= Erin Ralph =

American entrepreneur, writer and producer

Erin Ralph is an American entrepreneur, writer and producer of Irish and English descent. She is founder of CoCre.org, a platform that crowdsources resources for nonprofits and for-good missions. She is a founding partner of SERENE, a community for women built around consciousness and well-being.

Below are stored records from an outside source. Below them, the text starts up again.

/-! ### §4 Fivefolds -/

/-- **THE HODGE CONJECTURE FOR NON-SIMPLE COMPLEX ABELIAN FIVEFOLDS, GRANTED MARKMAN'S THEOREM** — for every non-simple
fivefold `X` WITHOUT simple isogeny factor of dimension `4` and OUTSIDE the single row «`X ∼ E × E × T` with `E` an
elliptic curve of CM type, `T` a simple threefold with `dim_ℚ End⁰(T) = 2` and `End⁰(E) ↪ End⁰(T)`» (case (e) with
(a1), whose Thm. 0.2 (1) — the pull-backs `W_{k,α}` — is not a theorem of the tree). Outside (e)/(f): Thm. 0.2 (4),
UNCONDITIONAL in the tree (`NonSimpleFivefolds.hodgeConjectureFor_of_dim_eq_five_of_not_isSimple`); otherwise
`X ∼ C × (E × T)` (§1): `C ≁ E` is case (f) (§2); `C ∼ E` with `T` of CM type makes `X ∼ E² × T` a CM fivefold
(`CMWeights.hodgeConjectureFor_of_isOfCMType_dim_le_five_of_markman`); `C ∼ E` with `dim_ℚ End⁰(T) = 2` is the
excluded row, by (5.3). [cite: MoonenZarhin1999LowDim, Thm. 0.2 (2), (4) with cases (e), (f) and §5 (5.3)]
[cite: MumfordAV1970, §19 Thm. 1 (pp. 173–174)] [cite: Milne1999, §2 p. 54] [claim: Markman2025SurveySecant, status: under-review] -/
theorem hodgeConjectureFor_of_dim_eq_five_of_not_isSimple_of_markman
    (hMark : Markman2025_weilClasses_algebraic_abelianFourfold) (hX5 : X.dim = 5) (hX : ¬ X.IsSimple)
    (h4 : ∀ F : AbelianVariety ℂ, F.IsSimple → F.dim = 4 → ¬ AVDominatedBy F X)
    (hne : ¬ ∃ E T : AbelianVariety ℂ, E.dim = 1 ∧ IsOfCMType E ∧ T.IsSimple ∧ T.dim = 3 ∧
      Module.finrank ℚ T.endAlgebra = 2 ∧ Nonempty (E.endAlgebra →+* T.endAlgebra) ∧
      AbelianVariety.IsIsogenous X (E.prod (E.prod T))) :
    HodgeConjectureFor X.dim X.X := by
  by_cases hna : ∃ E T : AbelianVariety ℂ, E.dim = 1 ∧ IsOfCMType E ∧ T.IsSimple ∧ T.dim = 3 ∧
      AVDominatedBy E X ∧ AVDominatedBy T X ∧ Nonempty (E.endAlgebra →+* T.endAlgebra)
  · obtain ⟨E, T, hE, hEcm, hTs, hT3, hEX, hTX, ⟨j⟩⟩ := hna
    obtain ⟨C, hC, hXC⟩ := exists_isIsogenous_curve_prod_of_avDominatedBy_of_dim_eq_five hX5 hE hTs hT3 hEX hTX
    obtain ⟨χ, d, hd, hχ⟩ := exists_hom_comp_self_eq_neg_of_cmCurve hE hEcm
    by_cases hCE : AbelianVariety.IsIsogenous C E
    · -- case (e): `X ∼ E × E × T`
      have hXE : AbelianVariety.IsIsogenous X (E.prod (E.prod T)) :=
        hXC.trans (hCE.prod (AbelianVariety.IsIsogenous.refl _))
      rcases finrank_endAlgebra_eq_two_or_isOfCMType_of_dim_eq_three_of_ringHom hTs hT3 hd hχ j with h2 | hTcm
      · exact absurd ⟨E, T, hE, hEcm, hTs, hT3, h2, ⟨j⟩, hXE⟩ hne
      · exact hodgeConjectureFor_of_isOfCMType_dim_le_five_of_markman hMark X
          (isOfCMType_of_avDominatedBy (hEcm.prod (hEcm.prod hTcm))
            (AVDominatedBy.of_isIsogenous hXE (AVDominatedBy.refl _))) (by omega)
    · -- case (f): `X ∼ C × E × T`, `C ≁ E`
      exact HodgeConjectureFor.of_isIsogenous hXC (hodgeConjectureFor_caseF_of_markman hMark hC hE hCE χ hd hχ hTs hT3 j)
  · exact hodgeConjectureFor_of_dim_eq_five_of_not_isSimple hX5 hX h4 hna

Erin began freelance writing for lifestyle, travel and fashion media outlets when she was 11 years old. When she was 13 she created and ran LuxuryFashion.com, one of the first online fashion magazines and interactive communities, for over a decade. At 24 she became executive director of ZINK Magazine, which she helped relaunch and establish its digital content. In March 2010 she launched and became director/Editor-in-Chief of Bullett Magazine, along with her brother Nick Ralph, creative director Sah D'Simone, art director James Orlando, stylist Jonathan Rackleff and current director Idil Tabanca. Bullett Magazine was a quarterly fashion, arts and culture magazine that featured a flip-cover for a unisex audience. The Bullett Media Company also featured a creative agency and digital content. Within nine months Bullett went from concept to the shelves of hundreds of newsstands and Barnes & Noble stores across the United States. Its second issue sold international. The launch issue featured Cindy Crawford and Mark Ruffalo on its cover. In March 2011, Erin sold her shares of Bullett to Tabanca, where it now exists as an online magazine and creative agency.

Erin has since shared her story about turning her attention to social action for the betterment of the world.